During her introduction to Musil’s campus-wide speech, Webster University President, Beth Stroble, who also serves on the Board of Directors of CIC, quipped, “Bob may have set a world record for campus appearances in a single week,” reeling off four major speeches, thirteen classes taught, numerous meetings at breakfast, lunch and, dinner, an appearance on St. Louis’s main talk show, the CBS affiliate KMOX, a newspaper interview, a tour of sustainability facilities, and more.

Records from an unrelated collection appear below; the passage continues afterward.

import Summits.ValiantsHypothesis.ValiantsHypothesis.Theorems.KPlusLogSqLawTropicalShiftThreeChain

/-!
# Route «KPlusLogSqLaw» — SHIFT-THREE patchworked: Descartes' rule for three-term `m × m` determinantal pencils is
# sharp up to one, for every `m`

HONEST FRAMING.  Census-side corollary (general, NOT necessarily symmetric, pencils) of the explicit `K = 3` tropical
family SHIFT-THREE (`…TropicalShiftThree{Defs,,Chain}.lean`, seat val-sym-lift-p3 of the object-search cell
`pub-symmetroid`, 2026-08-26), recorded as a helper of the crux `MatrixDescartes` (`stmt-ValiantsHypothesis-18050`; the
crux is symmetry-free, `matrixDescartesGeneral_of_matrixDescartes`).  By Viro patchworking (tree theorem
`MatrixDescartes.Negative.le_card_posRoots_patch`) the chain of `C(m+2,2) − 1` sign-alternating unique optima of the
design gives, for every `m = n + 1 ≥ 1`, a REAL three-term pencil `T₀ + X·T₁ + X^D·T₂` of `m × m` matrices
(`D = m(2m+3)`) whose determinant has at least `C(m+2,2) − 2` distinct positive zeros — one below the Descartes ceiling
`C(m+2,2) − 1` of the format (`stub_descartesCeiling`), uniformly in `m`.  The cell's conjecture «the `K = 3` column is
Descartes-extremal» (`KThreeColumnLaw`, symmetric pencils, exact value `C(m+2,2) − 1`) is untouched: this file gives
general pencils and one zero less; nothing here bears on `MatrixDescartes` in its window, on `KPlusLogSqLaw`, or on
`VP ≠ VNP`.
-/

set_option linter.dupNamespace false
set_option autoImplicit false

namespace Summit.ValiantsHypothesis.ValiantsHypothesis.Theorems.LacunarySymmetroidMatrixDescartes.TropicalCensus

open Summit.ValiantsHypothesis.ValiantsHypothesis.Theorems.MatrixDescartes.Negative
open scoped BigOperators
open Finset Polynomial

namespace ShiftThree

variable (n : ℕ)

/-- the grid is nonempty: `T m ≥ 1`. -/
theorem one_le_T_last : 1 ≤ T n (n + 1) := by
  rw [T_succ]; omega

/-- the chain of slopes `θ_k = θ(p_k, a_k)`, `k ≤ T m − 1`, is strictly increasing. -/
theorem chain_strictMono :
    StrictMono (fun k : Fin (T n (n + 1) - 1 + 1) => th n (grid n k).1 (grid n k).2) := by
  have h1 := one_le_T_last n
  refine Fin.strictMono_iff_lt_succ.mpr fun k => ?_
  simp only [Fin.val_castSucc, Fin.val_succ]
  exact th_grid_lt n k (by omega)

/-- every chain term is the unique optimum at its slope. -/
theorem chain_dominant (k : Fin (T n (n + 1) - 1 + 1)) :
    IsDominant (dd n) (vv n) (ee n) (th n (grid n k).1 (grid n k).2) (cterm n (grid n k).1 (grid n k).2) := by
  have h1 := one_le_T_last n
  obtain ⟨h2, _⟩ := grid_inv n k (by omega)
  exact isDominant_cterm n _ _ (grid_fst_le n k (by omega)) h2

/-- consecutive chain terms have opposite signs. -/
theorem chain_alternates (k : Fin (T n (n + 1) - 1)) :
    termSign (ee n) (cterm n (grid n (Fin.castSucc k)).1 (grid n (Fin.castSucc k)).2) *
      termSign (ee n) (cterm n (grid n k.succ).1 (grid n k.succ).2) < 0 := by
  have h1 := one_le_T_last n
  simp only [Fin.val_castSucc, Fin.val_succ]
  rw [termSign_grid n k (by omega), termSign_grid n (k + 1) (by omega), ← pow_add,
    show (k : ℕ) + (k + 1) = 2 * k + 1 by ring, pow_succ, pow_mul]
  norm_num

/-- **Descartes' rule for three-term `m × m` determinantal pencils is sharp up to one (`m = n + 1`, every `n`):**
some real pencil `T₀ + X·T₁ + X^D·T₂` (`D = m(2m+3)`) has at least `C(m+2,2) − 2` distinct positive zeros of its
determinant (the ceiling is `C(m+2,2) − 1`).  Patchworking of the SHIFT-THREE chain. -/
theorem exists_pencil_three_posRoots :
    ∃ T : Fin 3 → Matrix (Fin (n + 1)) (Fin (n + 1)) ℝ,
      (n + 3).choose 2 - 2 ≤ ((∑ l, (X : ℝ[X]) ^ dd n l • (T l).map Polynomial.C).det.roots.toFinset.filter
        (fun t => 0 < t)).card := by
  obtain ⟨T, hT⟩ := le_card_posRoots_patch (dd n) (vv n) (ee n) (ee_natAbs n)
    (fun k : Fin (T n (n + 1) - 1 + 1) => th n (grid n k).1 (grid n k).2) (chain_strictMono n)
    (fun k => cterm n (grid n k).1 (grid n k).2) (chain_dominant n) (chain_alternates n)
  refine ⟨T, le_trans (le_of_eq ?_) hT⟩
  have := T_last n
  omega

end ShiftThree

end Summit.ValiantsHypothesis.ValiantsHypothesis.Theorems.LacunarySymmetroidMatrixDescartes.TropicalCensus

Webster, which turned 100 years old in 2015, has plenty to see with over 17,000 students spread over its historic St. Louis campus and at its international campuses that offer American-style education in places like Amsterdam, Leiden, Vienna, Geneva, Athens, Accra, Bangkok and Shanghai. Under President Stroble, Webster has also seen an increased emphasis on sustainability including a new East Academic Building (EAB) where Dr. Musil spoke that is LEEDs Gold certified.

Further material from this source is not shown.